## SUPPLIED DATA
import Summits.CriticalPhenomena.PercolationContinuityZ3.Theorems.PercNearOneGluingNoHeavyQuantDepthOneTripleGeneric
import Summits.CriticalPhenomena.PercolationContinuityZ3.Theorems.PercNearOneGluingNoHeavyQuantGluedPairSDECForests
import HarnessLib

/-!
# QUANT lane R8, T-DEC: THE ORACLE-FREE WIDTH-3 DEPTH-1 FAMILIES ON THE NODE'S BINDER — heavy-single triples at the true floor and
# identical triples at `q²y`, each extended by any number of blob-hull-reducible and tame siblings (prim-quant-census-2 gen 79)

builds on p205010 (kernel theorem, internal audit signed; external expert review pending)

Support file (`--supports stmt-CriticalPhenomena-4575`), QUANT lane census seat prim-quant-census-2 (gen 79); memo
`run/shared/lean/prim/quant/prim-quant-census-2-g79/GLUEDPAIR-G79.md` §6.  Theorems only, standard axioms, no sorries, no definitions.  Assembly of
`…QuantDepthOneTripleHeavySingle` / `…QuantDepthOneTripleGeneric` (the cores) with `sdec_append_reducible` / `sdec_append_tame`
(`…QuantGluedPairSDECForests`, `…QuantResidueForestsAll`).

* `lawOK_aff_three` — law facts / affordability of the three core records.
* **`sdec_flaw_heavySingleCore`** — `L = Lt ++ (Lr ++ [s₃, s₂, s₁])`: a heavy-single balanced triple of depth-1 siblings (`…heavySingle` hypotheses, true
  floor) + reducible `Lr` + tame `Lt` ⟹ `SDEC x (ftop L) (flaw L)`.
* **`sdec_flaw_three_identical`** / **`sdec_flaw_identicalTripleCore`** — three copies of one depth-1 sibling record (floor `x ≤ q²·y`) (+ `Lr`, `Lt`).

HONEST STATUS.  Families, not the node; `SiblingStep`, `FarTreeRow` OPEN; RATE class (log\*) / honest sentence of `run/shared/lean/prim/quant/README.md`
unchanged.  [this work].  Nothing here is cited as a published result.  The gluing rows served [cite: KozmaNitzan2024, Conjecture 3 (p. 15)]; product
measure [cite: Grimmett1999, §1.3 p. 10].
-/

noncomputable section

open scoped BigOperators

namespace Summit.CriticalPhenomena.PercolationContinuityZ3.Theorems
namespace Quant
namespace LawDec

open Finset

/-- forest law of three records: `flaw [s₃, s₂, s₁] = (gate ρ₁ q₁ ∗ gate ρ₂ q₂) ∗ gate ρ₃ q₃` and `ftop = M₁ + M₂ + M₃` (for `ρ₁` vanishing above `M₁`).
[this work] -/
theorem flaw_three_eq (s₁ s₂ s₃ : Sib) (h₁M : ∀ h, s₁.M < h → s₁.ρ h = 0) :
    flaw [s₃, s₂, s₁] = lconv (s₁.M + s₂.M) s₃.M (lconv s₁.M s₂.M (gate s₁.ρ s₁.q) (gate s₂.ρ s₂.q)) (gate s₃.ρ s₃.q) ∧
      ftop [s₃, s₂, s₁] = s₁.M + s₂.M + s₃.M := by
  have e₁ : flaw [s₁] = gate s₁.ρ s₁.q := by
    funext h
    show lconv 0 s₁.M (fun i => if i = 0 then (1 : ℝ) else 0) (gate s₁.ρ s₁.q) h = gate s₁.ρ s₁.q h
    refine lconv_delta_left 0 s₁.M _ (fun k hk => ?_) h
    rw [gate_apply, h₁M k hk, if_neg (by omega)]
    ring
  have e₂ : flaw [s₂, s₁] = lconv s₁.M s₂.M (gate s₁.ρ s₁.q) (gate s₂.ρ s₂.q) := by
    show lconv (ftop [s₁]) s₂.M (flaw [s₁]) (gate s₂.ρ s₂.q) = _
    rw [e₁]; simp [ftop]
  refine ⟨?_, by simp [ftop]⟩
  show lconv (ftop [s₂, s₁]) s₃.M (flaw [s₂, s₁]) (gate s₃.ρ s₃.q) = _
  rw [e₂]; simp [ftop]

/-- **HEAVY-SINGLE DEPTH-1 TRIPLE + REDUCIBLE + TAME SIBLINGS ⟹ SDEC, NO ORACLE** (the triple's hypotheses as in
`sdec_three_heavySingle_of_subBlobHull`; `Lr` law-OK affordable with gated laws in the blob hull at `x`; `Lt` law-OK affordable tame). [this work] -/
theorem sdec_flaw_heavySingleCore {x : ℝ} (hx0 : 0 < x) (s₁ s₂ s₃ : Sib) {y₁ y₂ y₃ R₁ R₂ R₃ : ℝ}
    (hy₁0 : 0 < y₁) (hy₁1 : y₁ < 1) (hy₂0 : 0 < y₂) (hy₂1 : y₂ < 1) (hy₃0 : 0 < y₃) (hy₃1 : y₃ < 1)
    (hρ₁ : InBlobHull y₁ R₁ s₁.M s₁.ρ) (hρ₂ : InBlobHull y₂ R₂ s₂.M s₂.ρ) (hρ₃ : InBlobHull y₃ R₃ s₃.M s₃.ρ)
    (hta₁ : y₁ * (s₁.M : ℝ) ≤ R₁) (hta₂ : y₂ * (s₂.M : ℝ) ≤ R₂) (hta₃ : y₃ * (s₃.M : ℝ) ≤ R₃) (hR₁0 : 0 < R₁) (hR₂0 : 0 < R₂)
    (hq₂0 : 0 < s₂.q) (hq₂₁ : s₂.q ≤ s₁.q) (hq₁1 : s₁.q < 1) (hq₃0 : 0 < s₃.q) (hq₃1 : s₃.q < 1)
    (hQq₃ : s₁.q + s₂.q - s₁.q * s₂.q ≤ s₃.q) (hbal₁ : s₁.q * R₁ + s₂.q * R₂ ≤ s₃.q * R₁) (hbal₂ : s₁.q * R₁ + s₂.q * R₂ ≤ s₃.q * R₂)
    (hx₁ : x ≤ s₁.q * y₁) (hx₂ : x ≤ s₂.q * y₂) (hx₃ : x ≤ s₃.q * y₃)
    (Lr : List Sib) (hLr : ∀ s ∈ Lr, s.LawOK) (hxLr : ∀ s ∈ Lr, x * (s.M : ℝ) ≤ s.q * s.mean)
    (hred : ∀ s ∈ Lr, ∃ m : ℝ, InBlobHull x m s.M (gate s.ρ s.q))
    (Lt : List Sib) (hLt : ∀ s ∈ Lt, s.LawOK) (hxLt : ∀ s ∈ Lt, x * (s.M : ℝ) ≤ s.q * s.mean)
    (htame : ∀ s ∈ Lt, ∀ h : ℕ, 1 ≤ h → s.ρ h ≠ 0 → s.q * s.mean ≤ 2 * h ∨ x * ((s.M : ℝ) - h) ≤ s.q * s.mean - h) :
    SDEC x (ftop (Lt ++ (Lr ++ [s₃, s₂, s₁]))) (flaw (Lt ++ (Lr ++ [s₃, s₂, s₁]))) := by
  have hq₁0 : 0 < s₁.q := lt_of_lt_of_le hq₂0 hq₂₁
  have hS := sdec_flaw_three_heavySingle hx0 s₁ s₂ s₃ hy₁0 hy₁1 hy₂0 hy₂1 hy₃0 hy₃1 hρ₁ hρ₂ hρ₃ hta₁ hta₂ hta₃ hR₁0 hR₂0 hq₂0 hq₂₁ hq₁1
    hq₃0 hq₃1 hQq₃ hbal₁ hbal₂ hx₁ hx₂ hx₃
  have hx1 : x < 1 := by nlinarith
  have f₁ := lawOK_aff_of_subBlobHull hx0 s₁ hy₁0 hq₁0 hq₁1 hρ₁ hta₁ hx₁
  have f₂ := lawOK_aff_of_subBlobHull hx0 s₂ hy₂0 hq₂0 (lt_of_le_of_lt hq₂₁ hq₁1) hρ₂ hta₂ hx₂
  have f₃ := lawOK_aff_of_subBlobHull hx0 s₃ hy₃0 hq₃0 hq₃1 hρ₃ hta₃ hx₃
  have hLh : ∀ t ∈ [s₃, s₂, s₁], t.LawOK := by
    intro t ht; simp only [List.mem_cons, List.mem_nil_iff, or_false] at ht
    rcases ht with rfl | rfl | rfl
    exacts [f₃.1, f₂.1, f₁.1]
  have hxLh : ∀ t ∈ [s₃, s₂, s₁], x * (t.M : ℝ) ≤ t.q * t.mean := by
    intro t ht; simp only [List.mem_cons, List.mem_nil_iff, or_false] at ht
    rcases ht with rfl | rfl | rfl
    exacts [f₃.2, f₂.2, f₁.2]
  have hR := sdec_append_reducible hx0 hx1 [s₃, s₂, s₁] hLh hxLh hS Lr hLr hxLr hred
  have hall : ∀ t ∈ Lr ++ [s₃, s₂, s₁], t.LawOK := by
    intro t ht
    rcases List.mem_append.1 ht with h | h
    exacts [hLr t h, hLh t h]
  have hxall : ∀ t ∈ Lr ++ [s₃, s₂, s₁], x * (t.M : ℝ) ≤ t.q * t.mean := by
    intro t ht
    rcases List.mem_append.1 ht with h | h
    exacts [hxLr t h, hxLh t h]
  exact sdec_append_tame hx0 hx1 (Lr ++ [s₃, s₂, s₁]) hall hxall hR Lt hLt hxLt htame

/-- **THREE COPIES OF ONE DEPTH-1 SIBLING RECORD ON THE BINDER** (`s.ρ ∈ K_y(R)`, `y·s.M ≤ R`, `0 < R`, `0 < s.q < 1`, `0 < x ≤ s.q²·y`):
`SDEC x (ftop [s, s, s]) (flaw [s, s, s])`. [this work] -/
theorem sdec_flaw_three_identical {x : ℝ} (hx0 : 0 < x) (s : Sib) {y R : ℝ} (hy0 : 0 < y) (hy1 : y < 1) (hρ : InBlobHull y R s.M s.ρ)
    (hta : y * (s.M : ℝ) ≤ R) (hR0 : 0 < R) (hq0 : 0 < s.q) (hq1 : s.q < 1) (hx : x ≤ s.q ^ 2 * y) :
    SDEC x (ftop [s, s, s]) (flaw [s, s, s]) := by
  obtain ⟨_, ρM, _⟩ := hρ.lawFacts hy0.le
  obtain ⟨eF, eT⟩ := flaw_three_eq s s s ρM
  rw [eF, eT]
  exact sdec_three_identical_of_subBlobHull hy0 hy1 hρ hta hR0 hq0 hq1 hx0 hx

/-- **… + REDUCIBLE + TAME SIBLINGS.** [this work] -/
theorem sdec_flaw_identicalTripleCore {x : ℝ} (hx0 : 0 < x) (s : Sib) {y R : ℝ} (hy0 : 0 < y) (hy1 : y < 1) (hρ : InBlobHull y R s.M s.ρ)
    (hta : y * (s.M : ℝ) ≤ R) (hR0 : 0 < R) (hq0 : 0 < s.q) (hq1 : s.q < 1) (hx : x ≤ s.q ^ 2 * y)
    (Lr : List Sib) (hLr : ∀ s ∈ Lr, s.LawOK) (hxLr : ∀ s ∈ Lr, x * (s.M : ℝ) ≤ s.q * s.mean)
    (hred : ∀ s ∈ Lr, ∃ m : ℝ, InBlobHull x m s.M (gate s.ρ s.q))
    (Lt : List Sib) (hLt : ∀ s ∈ Lt, s.LawOK) (hxLt : ∀ s ∈ Lt, x * (s.M : ℝ) ≤ s.q * s.mean)
    (htame : ∀ s ∈ Lt, ∀ h : ℕ, 1 ≤ h → s.ρ h ≠ 0 → s.q * s.mean ≤ 2 * h ∨ x * ((s.M : ℝ) - h) ≤ s.q * s.mean - h) :
    SDEC x (ftop (Lt ++ (Lr ++ [s, s, s]))) (flaw (Lt ++ (Lr ++ [s, s, s]))) := by
  have hS := sdec_flaw_three_identical hx0 s hy0 hy1 hρ hta hR0 hq0 hq1 hx
  have hxq : x ≤ s.q * y := by nlinarith [mul_pos hq0 hy0]
  have hx1 : x < 1 := by nlinarith
  have f := lawOK_aff_of_subBlobHull hx0 s hy0 hq0 hq1 hρ hta hxq
  have hLh : ∀ t ∈ [s, s, s], t.LawOK := by
    intro t ht; simp only [List.mem_cons, List.mem_nil_iff, or_false, or_self] at ht
    subst ht; exact f.1
  have hxLh : ∀ t ∈ [s, s, s], x * (t.M : ℝ) ≤ t.q * t.mean := by
    intro t ht; simp only [List.mem_cons, List.mem_nil_iff, or_false, or_self] at ht
    subst ht; exact f.2
  have hR := sdec_append_reducible hx0 hx1 [s, s, s] hLh hxLh hS Lr hLr hxLr hred
  have hall : ∀ t ∈ Lr ++ [s, s, s], t.LawOK := by
    intro t ht
    rcases List.mem_append.1 ht with h | h
    exacts [hLr t h, hLh t h]
  have hxall : ∀ t ∈ Lr ++ [s, s, s], x * (t.M : ℝ) ≤ t.q * t.mean := by
    intro t ht
    rcases List.mem_append.1 ht with h | h
    exacts [hxLr t h, hxLh t h]
  exact sdec_append_tame hx0 hx1 (Lr ++ [s, s, s]) hall hxall hR Lt hLt hxLt htame

end LawDec
end Quant
end Summit.CriticalPhenomena.PercolationContinuityZ3.Theorems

## REQUIREMENT
Produce a word-for-word copy of everything above from the line holding "hq₃0 hq₃1 hQq₃ hbal₁ hbal₂ hx₁ hx₂ hx₃" down to the line holding "have hLh : ∀ t ∈ [s₃, s₂, s₁], t.LawOK", with both of those lines kept.

## EXERCISE RESULT
    hq₃0 hq₃1 hQq₃ hbal₁ hbal₂ hx₁ hx₂ hx₃
  have hx1 : x < 1 := by nlinarith
  have f₁ := lawOK_aff_of_subBlobHull hx0 s₁ hy₁0 hq₁0 hq₁1 hρ₁ hta₁ hx₁
  have f₂ := lawOK_aff_of_subBlobHull hx0 s₂ hy₂0 hq₂0 (lt_of_le_of_lt hq₂₁ hq₁1) hρ₂ hta₂ hx₂
  have f₃ := lawOK_aff_of_subBlobHull hx0 s₃ hy₃0 hq₃0 hq₃1 hρ₃ hta₃ hx₃
  have hLh : ∀ t ∈ [s₃, s₂, s₁], t.LawOK := by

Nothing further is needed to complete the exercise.